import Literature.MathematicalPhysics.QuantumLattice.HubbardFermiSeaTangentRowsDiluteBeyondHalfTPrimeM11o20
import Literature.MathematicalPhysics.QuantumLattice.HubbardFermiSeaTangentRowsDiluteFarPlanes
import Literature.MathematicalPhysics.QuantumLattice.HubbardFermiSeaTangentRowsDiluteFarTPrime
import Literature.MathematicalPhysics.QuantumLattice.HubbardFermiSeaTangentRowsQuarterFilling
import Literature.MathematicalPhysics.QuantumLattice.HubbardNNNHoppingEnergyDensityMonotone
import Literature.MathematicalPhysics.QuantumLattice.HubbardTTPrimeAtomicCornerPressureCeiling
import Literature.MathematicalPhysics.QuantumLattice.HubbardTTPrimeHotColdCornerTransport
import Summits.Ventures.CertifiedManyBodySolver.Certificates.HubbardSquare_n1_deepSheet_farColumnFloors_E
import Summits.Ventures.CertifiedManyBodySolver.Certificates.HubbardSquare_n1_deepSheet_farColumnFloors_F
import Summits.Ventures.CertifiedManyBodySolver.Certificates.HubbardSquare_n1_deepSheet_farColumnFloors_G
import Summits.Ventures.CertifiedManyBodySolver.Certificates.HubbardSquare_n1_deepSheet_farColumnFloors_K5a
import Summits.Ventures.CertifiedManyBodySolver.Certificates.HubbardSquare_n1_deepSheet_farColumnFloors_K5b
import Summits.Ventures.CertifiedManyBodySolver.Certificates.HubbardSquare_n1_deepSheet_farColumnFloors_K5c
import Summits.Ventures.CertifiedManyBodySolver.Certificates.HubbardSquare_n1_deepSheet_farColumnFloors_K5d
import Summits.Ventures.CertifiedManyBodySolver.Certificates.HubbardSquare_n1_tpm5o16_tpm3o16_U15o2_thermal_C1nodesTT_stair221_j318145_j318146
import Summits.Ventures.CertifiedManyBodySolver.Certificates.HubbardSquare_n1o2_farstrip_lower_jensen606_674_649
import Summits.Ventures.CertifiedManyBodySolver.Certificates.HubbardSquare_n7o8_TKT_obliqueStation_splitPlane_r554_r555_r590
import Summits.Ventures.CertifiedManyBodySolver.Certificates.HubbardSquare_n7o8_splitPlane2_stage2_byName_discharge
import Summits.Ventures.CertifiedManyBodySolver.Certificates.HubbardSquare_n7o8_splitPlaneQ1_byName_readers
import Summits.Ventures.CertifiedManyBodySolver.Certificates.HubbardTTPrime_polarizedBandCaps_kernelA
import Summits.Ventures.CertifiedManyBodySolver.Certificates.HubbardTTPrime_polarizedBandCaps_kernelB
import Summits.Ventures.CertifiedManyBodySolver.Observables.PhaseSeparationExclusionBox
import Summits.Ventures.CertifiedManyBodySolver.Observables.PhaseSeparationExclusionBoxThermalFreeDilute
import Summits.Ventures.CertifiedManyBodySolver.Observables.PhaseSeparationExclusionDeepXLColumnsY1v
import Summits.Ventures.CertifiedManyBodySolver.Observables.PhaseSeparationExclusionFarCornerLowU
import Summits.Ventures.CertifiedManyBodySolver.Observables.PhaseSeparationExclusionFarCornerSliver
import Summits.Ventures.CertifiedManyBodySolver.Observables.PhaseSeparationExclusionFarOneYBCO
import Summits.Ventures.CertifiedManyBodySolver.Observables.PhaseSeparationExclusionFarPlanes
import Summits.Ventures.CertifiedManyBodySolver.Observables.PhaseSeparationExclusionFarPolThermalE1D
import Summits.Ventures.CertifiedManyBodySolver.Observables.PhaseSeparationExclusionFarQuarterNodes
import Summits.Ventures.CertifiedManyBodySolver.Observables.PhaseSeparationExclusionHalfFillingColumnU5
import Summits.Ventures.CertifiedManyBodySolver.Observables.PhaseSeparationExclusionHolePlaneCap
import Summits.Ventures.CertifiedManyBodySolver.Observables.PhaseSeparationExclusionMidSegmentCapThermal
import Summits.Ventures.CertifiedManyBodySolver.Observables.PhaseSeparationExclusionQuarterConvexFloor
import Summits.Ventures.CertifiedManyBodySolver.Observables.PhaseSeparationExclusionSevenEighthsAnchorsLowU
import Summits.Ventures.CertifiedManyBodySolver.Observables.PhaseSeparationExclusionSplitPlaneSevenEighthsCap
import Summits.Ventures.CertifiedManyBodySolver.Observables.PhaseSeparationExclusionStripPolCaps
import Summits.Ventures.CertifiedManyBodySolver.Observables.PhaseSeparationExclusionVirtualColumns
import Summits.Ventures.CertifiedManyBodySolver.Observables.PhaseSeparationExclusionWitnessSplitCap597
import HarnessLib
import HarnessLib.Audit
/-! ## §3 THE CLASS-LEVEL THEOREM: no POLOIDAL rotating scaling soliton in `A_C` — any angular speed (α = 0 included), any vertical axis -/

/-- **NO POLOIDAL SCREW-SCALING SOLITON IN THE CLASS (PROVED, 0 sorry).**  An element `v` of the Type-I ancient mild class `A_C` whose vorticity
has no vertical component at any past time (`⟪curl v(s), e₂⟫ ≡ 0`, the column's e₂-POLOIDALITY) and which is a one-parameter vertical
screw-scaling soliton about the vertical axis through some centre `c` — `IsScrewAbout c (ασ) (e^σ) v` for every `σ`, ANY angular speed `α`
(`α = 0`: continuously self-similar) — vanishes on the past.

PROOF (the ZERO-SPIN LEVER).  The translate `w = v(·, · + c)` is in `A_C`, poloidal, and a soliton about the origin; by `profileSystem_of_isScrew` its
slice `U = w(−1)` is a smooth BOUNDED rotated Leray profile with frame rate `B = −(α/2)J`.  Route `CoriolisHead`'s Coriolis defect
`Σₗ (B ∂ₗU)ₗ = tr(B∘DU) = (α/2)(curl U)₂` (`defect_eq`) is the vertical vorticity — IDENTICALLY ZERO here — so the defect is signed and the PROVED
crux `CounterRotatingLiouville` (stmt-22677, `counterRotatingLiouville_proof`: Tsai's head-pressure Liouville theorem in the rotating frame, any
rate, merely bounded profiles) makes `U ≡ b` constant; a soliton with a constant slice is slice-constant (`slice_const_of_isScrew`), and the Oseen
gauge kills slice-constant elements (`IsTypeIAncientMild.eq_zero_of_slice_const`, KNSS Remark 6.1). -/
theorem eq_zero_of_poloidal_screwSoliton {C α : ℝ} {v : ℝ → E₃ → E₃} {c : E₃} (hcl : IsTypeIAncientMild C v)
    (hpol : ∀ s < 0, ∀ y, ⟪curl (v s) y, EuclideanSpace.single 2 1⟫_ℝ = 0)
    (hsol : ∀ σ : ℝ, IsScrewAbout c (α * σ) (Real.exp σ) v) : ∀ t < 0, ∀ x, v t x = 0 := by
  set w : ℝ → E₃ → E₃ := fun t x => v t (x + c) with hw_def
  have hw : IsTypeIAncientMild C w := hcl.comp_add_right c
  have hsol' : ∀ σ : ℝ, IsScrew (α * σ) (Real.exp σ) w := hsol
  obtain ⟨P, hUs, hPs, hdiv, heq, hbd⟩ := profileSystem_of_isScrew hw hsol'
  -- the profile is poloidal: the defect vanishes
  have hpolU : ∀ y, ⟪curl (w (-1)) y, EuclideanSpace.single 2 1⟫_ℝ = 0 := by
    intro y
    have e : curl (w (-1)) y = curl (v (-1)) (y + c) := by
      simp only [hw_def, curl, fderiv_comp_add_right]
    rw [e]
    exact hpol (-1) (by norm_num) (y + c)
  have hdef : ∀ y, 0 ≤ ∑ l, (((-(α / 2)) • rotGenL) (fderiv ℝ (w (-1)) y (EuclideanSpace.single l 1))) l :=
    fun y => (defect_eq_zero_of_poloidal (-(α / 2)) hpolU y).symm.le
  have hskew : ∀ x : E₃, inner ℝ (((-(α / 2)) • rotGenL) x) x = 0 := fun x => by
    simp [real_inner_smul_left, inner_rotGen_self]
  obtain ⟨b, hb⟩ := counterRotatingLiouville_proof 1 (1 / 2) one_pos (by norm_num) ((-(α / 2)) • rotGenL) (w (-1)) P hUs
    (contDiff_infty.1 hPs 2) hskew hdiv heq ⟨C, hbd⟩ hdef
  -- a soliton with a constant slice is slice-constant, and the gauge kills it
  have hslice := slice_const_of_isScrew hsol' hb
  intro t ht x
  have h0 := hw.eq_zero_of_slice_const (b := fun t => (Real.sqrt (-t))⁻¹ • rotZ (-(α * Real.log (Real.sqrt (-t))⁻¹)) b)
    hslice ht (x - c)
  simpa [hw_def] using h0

------------------------------------------------------------

**Task**
The range runs from the line with "(hpol : ∀ s" up to and including the line with "have hskew : ∀" in the listing above; please write out exactly those lines and nothing more.

**Exercise answer**
    (hpol : ∀ s < 0, ∀ y, ⟪curl (v s) y, EuclideanSpace.single 2 1⟫_ℝ = 0)
    (hsol : ∀ σ : ℝ, IsScrewAbout c (α * σ) (Real.exp σ) v) : ∀ t < 0, ∀ x, v t x = 0 := by
  set w : ℝ → E₃ → E₃ := fun t x => v t (x + c) with hw_def
  have hw : IsTypeIAncientMild C w := hcl.comp_add_right c
  have hsol' : ∀ σ : ℝ, IsScrew (α * σ) (Real.exp σ) w := hsol
  obtain ⟨P, hUs, hPs, hdiv, heq, hbd⟩ := profileSystem_of_isScrew hw hsol'
  -- the profile is poloidal: the defect vanishes
  have hpolU : ∀ y, ⟪curl (w (-1)) y, EuclideanSpace.single 2 1⟫_ℝ = 0 := by
    intro y
    have e : curl (w (-1)) y = curl (v (-1)) (y + c) := by
      simp only [hw_def, curl, fderiv_comp_add_right]
    rw [e]
    exact hpol (-1) (by norm_num) (y + c)
  have hdef : ∀ y, 0 ≤ ∑ l, (((-(α / 2)) • rotGenL) (fderiv ℝ (w (-1)) y (EuclideanSpace.single l 1))) l :=
    fun y => (defect_eq_zero_of_poloidal (-(α / 2)) hpolU y).symm.le
  have hskew : ∀ x : E₃, inner ℝ (((-(α / 2)) • rotGenL) x) x = 0 := fun x => by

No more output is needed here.